• [Action item]
Exactly as written, copy the lines that run from the start of the data below to the line containing "(b); Springer, *Linear", both ends included.

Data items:

import Literature.NumberTheory.Automorphic.ReductiveDual
import Literature.NumberTheory.Automorphic.RootDataRootsFiniteProofs
import Literature.NumberTheory.Automorphic.RootSubgroupProofs
import Literature.NumberTheory.Automorphic.TorusCharacters
import HarnessLib

/-!
# The root datum of a connected reductive group: reduction of `Literature.NumberTheory.Automorphic.exists_isRootDatumOf`

Trunk T-AUTOMORPHIC (G25 AutomorphicL), proof file for
`Literature.NumberTheory.Automorphic.ReductiveDual`, item (b). The named fact
`Literature.NumberTheory.Automorphic.exists_isRootDatumOf` (**lang.S13** (b); Springer, *Linear Algebraic Groups*, 2nd ed.,
7.4.3 with 8.1.1–8.1.4: a connected reductive group `G` over an algebraically closed field, with
a maximal torus `T`, *has* a reduced root datum `Ψ(G, T) = (X*(T), R, X_*(T), R^∨)`, packaged as a
Mathlib `RootPairing ι ℤ X Y` that `IsRootDatumOf G T`) rests on the whole structure theory of
chapters 3–8 of Springer's book (tori and their character groups, Lie algebras and weights, Borel
subgroups, the Weyl group, the classification of semisimple groups of rank one), none of which
exists yet for the concrete `Subgroup (GL n k)` vocabulary of `LinearAlgebraicGroups.lean` /
`RootData.lean`. Following the architecture of the printed proof of 7.4.3, this file separates the
group-theoretic inputs (named facts, `def … : Prop`, each with Springer's numbering) from the
combinatorial assembly (proved). Part I:

* theorem of the tree (`TorusCharacters.lean`, `exists_dualBases_of_isTorusSubgroup`; Springer
  3.2.7 (iii), 3.2.11 (i), proved by reduction to `T ≤ 𝔻ₙ`, 3.2.2–3.2.3, 3.2.10): for a torus
  `T` the character and cocharacter groups `X*(T)`, `X_*(T)` are free abelian of the same finite
  rank `r` and `⟨χ, λ⟩` (`χ (λ a) = a ^ ⟨χ, λ⟩`, `charPairingInt`) is a perfect pairing — in
  coordinates: there are group isomorphisms `X*(T) ≃ ℤʳ`, `X_*(T) ≃ ℤʳ` carrying `⟨ , ⟩` to the
  standard pairing (dual bases).
* `exists_corootMap` (the named fact of this file; Springer 7.4.3 with 7.3.5 (i), 8.1.1 (i),
  8.1.4 (i)): for `G` connected reductive and `T` a maximal torus there is a coroot map
  `α ↦ α^∨`, `R → X_*(T)`, such that (a) every triple `(u_α, u_{-α}, α^∨)` is realised by an
  algebraic homomorphism `SL₂ → G` (`IsSL2Realization`; 8.1.1 (i), 8.1.4 (i) and formula (22),
  whose proof reduces to `SL₂` through `SL₂ → (G_α, G_α)`, 7.2.4, 7.3.5), and (b) axiom (RD 2)
  of 7.4.1 holds:
  `s_α(R) ⊆ R` and `s_α^∨(R^∨) ⊆ R^∨` (7.4.3, via 7.1.8 (i) and 7.1.4).
* theorems/facts of the tree: `roots_finite_holds` (`RootDataRootsFiniteProofs.lean`; `R` is
  finite, 7.4.3 with 7.1.1, 8.1.1–8.1.2) and the named fact `roots_isReduced`
  (`RootDataProofs.lean`; Springer 7.4.4) with its proved assembly
  `isReduced_of_isRootDatumOf_of_roots_isReduced`.

Proved in Part I (sorry-free):

* `IsSL2Realization.comp_eq_zpowGroupHom_two`, `IsSL2Realization.charPairingInt_eq_two`:
  axiom (RD 1) `⟨α, α^∨⟩ = 2` *follows* from an `SL₂`-realisation (conjugate `u_α` by
  `α^∨(s) = φ(diag(s, s⁻¹))` inside `SL₂`; root homomorphisms are injective, `IsRootHom.injective`
  of `RootSubgroupProofs.lean`; characters of `𝔾ₘ` over an infinite field are distinct,
  `zpowGroupHom_units_injective`).
* `injective_of_mapsTo_preReflection`: Springer's argument in 7.4.3 that `α ↦ α^∨` is injective,
  which is Mathlib's `Module.eq_of_mapsTo_reflection_of_mem` (if `α^∨ = β^∨` then the roots
  `(s_α s_β)^t β = β + 2t (α - β)` are pairwise distinct unless `α = β`, contradicting the
  finiteness of `R`), repackaged for the indexed families fed to `RootPairing.mk'`.
* `Literature.NumberTheory.Automorphic.exists_isRootDatumOf_of_corootMap`: the assembly
  `exists_corootMap → roots_isReduced → exists_isRootDatumOf`. Transport `R`, `R^∨` to
  `X = Y = ℤʳ` (the fact asks for types in `Type`), index `R` by `Fin m`, and apply Mathlib's
  `RootPairing.mk'`, which manufactures the reflection permutations and the compatibility
  `(s_α β)^∨ = s_α^∨ (β^∨)` from (RD 1), (RD 2) and finiteness (Mathlib's form of [Bourbaki,
  Lie VI §1.1, Lemme 1]); the fields of `IsRootDatumOf` are then the defining properties of the
  data, and reducedness is `roots_isReduced`.

## Part II — the Weyl elements `n_α` (Springer 8.1.4): coroots and (RD 2) from realisations

The second half of the file reduces `exists_corootMap` to the existence of the realisations
alone, following Springer 8.1.4: the Weyl element `n_α = u_α(1) u_{-α}(-1) u_α(1) = φ_α(w)`,
`w = (0 1; -1 0)`, normalises `T` and induces `s_α` on `X*(T)` and `s_α^∨` on `X_*(T)`, so that
conjugation by `n_α` carries a realisation of `(β, β^∨)` to one of `(s_α β, s_α^∨ β^∨)`; and the
coroot of a root is unique (rigidity of tori). Everything in Part II is elementary (identities in
`SL₂` and in `G`, Dedekind's independence of characters).

Proved in Part II:

* `unipotentUpperSL2_mul_unipotentLowerSL2_mul_unipotentUpperSL2` (Springer's formula (22) in
  `SL₂`: `u⁺(x) u⁻(-x⁻¹) u⁺(x) = diag(x, x⁻¹) w`), `weylSL2_mul_weylSL2` (`w² = diag(-1, -1)`);
* bilinearity of `⟨χ, λ⟩` (`charPairingInt_mul_left/right`, `_inv_`, `_zpow_`; 3.2.11 (i));
* `IsSL2Realization.inclusion_mul_weyl_mul_inv` ((22) in `G`: `t n_α t⁻¹ = α^∨(α t) n_α`),
  `IsSL2Realization.weyl_mul_weyl` (`n_α² = α^∨(-1)`, 8.1.4 (ii)),
  `IsSL2Realization.weyl_mul_inclusion_mul_weyl_inv`, `…weyl_inv_mul_inclusion_mul_weyl`
  (**`n_α ∈ N_G(T)`**, acting on `T` by the involution `reflConj α α^∨ : t ↦ t · α^∨(α t)⁻¹`;
  8.1.4 (i));
* `coe_rootReflection_eq_comp_reflConj`, `coe_corootReflection_eq_reflConj_comp`: this
  involution induces `s_α(χ) = χ - ⟨χ, α^∨⟩ α` on characters and `s_α^∨(λ) = λ - ⟨α, λ⟩ α^∨` on
  cocharacters (7.1.8, 7.3.5);
* `IsRootHom.conj`, `IsAlgebraicSL2Hom.conj`, `IsSL2Realization.reflect`: conjugating by `n_α`
  turns a root homomorphism for `β` into one for `s_α(β)` and a realisation of `(β, β^∨)` into one
  of `(s_α(β), s_α^∨(β^∨))` (8.1.1 with 7.1.4; 7.4.3); `rootReflection_ne_one` (`s_α β ≠ 0`);
* `finite_setOf_isConjugateChar` (rigidity, 3.2.8–3.2.9, elementary form): an algebraic character
  `χ` of any `T ≤ GL n` has only finitely many conjugates `t ↦ χ(h t h⁻¹)`, `h` normalising `T`
  (they are polynomials of bounded degree in the coordinates, and distinct characters are
  linearly independent — Dedekind, Mathlib `linearIndependent_monoidHom`);
* `IsSL2Realization.coroot_eq` (**the coroot of a root is unique**; 7.1.8 with 7.3.4–7.3.5,
  8.1.4): for a torus `T` in any `G`, two realisations of the same root `α ≠ 0` have the same
  coroot — `g = n_α n'_α` acts on `X*(T)` by the transvection `χ ↦ χ + ⟨χ, α^∨ - α'^∨⟩ α`
  (`rootReflection_rootReflection_eq`), its powers give infinitely many conjugates of `χ`
  unless `⟨χ, α^∨ - α'^∨⟩ = 0` (`X*(T)` is torsion-free), and characters separate cocharacters
  (dual bases, `TorusCharacters.lean`);
* `exists_corootMap_of_sl2Realization`: **`exists_sl2Realization → exists_corootMap`** (choose
  realisations; (RD 2) by reflecting them, the coroot half through the uniqueness of the coroot
  of the root `s_α β`), and `Literature.NumberTheory.Automorphic.exists_isRootDatumOf_of_sl2Realization`:
  **`exists_sl2Realization → roots_isReduced → exists_isRootDatumOf`**.

Named fact of Part II (the remaining input, `def … : Prop`):

* `exists_sl2Realization` (8.1.4 (i) with 7.2.4, 7.3.3–7.3.5, 8.1.1 (i)): every root of a
  connected reductive `G` relative to a maximal torus `T` admits an `SL₂`-realisation — the
  structure theory proper (centralisers of singular tori are connected reductive of semisimple
  rank one, 7.1.3, 7.6.4 (i), and those have derived group `SL₂` or `PSL₂`, 7.2.4, 7.3.2).

Remaining DAG for `exists_isRootDatumOf_holds` (closed form): discharge `exists_sl2Realization`
(8.1.4 (i) with 7.1.3, 7.6.4 (i), 7.2.4, 7.3.2–7.3.5) and `roots_isReduced` (7.4.4), i.e. the
deep part of the structure theory of reductive groups (Lie algebras of closed subgroups of `GL n`
and weights, Borel subgroups, centralisers of singular tori, connected reductive groups of
semisimple rank one); see also the named facts of `RootSubgroupProofs.lean`.

## References

* T. A. Springer, *Linear Algebraic Groups*, 2nd ed., Progress in Mathematics 9, Birkhäuser
  (1998), 3.2.2, 3.2.7–3.2.9, 3.2.11, 7.1.3, 7.1.4, 7.1.8, 7.2.2, 7.2.4, 7.3.2–7.3.5, 7.4.1,
  7.4.3, 7.4.4, 7.6.4, 8.1.1, 8.1.4.
* N. Bourbaki, *Groupes et algèbres de Lie*, Ch. VI, §1.1.
-/

open scoped IsMulCommutative MatrixGroups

• [Solution to this task]
import Literature.NumberTheory.Automorphic.ReductiveDual
import Literature.NumberTheory.Automorphic.RootDataRootsFiniteProofs
import Literature.NumberTheory.Automorphic.RootSubgroupProofs
import Literature.NumberTheory.Automorphic.TorusCharacters
import HarnessLib

/-!
# The root datum of a connected reductive group: reduction of `Literature.NumberTheory.Automorphic.exists_isRootDatumOf`

Trunk T-AUTOMORPHIC (G25 AutomorphicL), proof file for
`Literature.NumberTheory.Automorphic.ReductiveDual`, item (b). The named fact
`Literature.NumberTheory.Automorphic.exists_isRootDatumOf` (**lang.S13** (b); Springer, *Linear Algebraic Groups*, 2nd ed.,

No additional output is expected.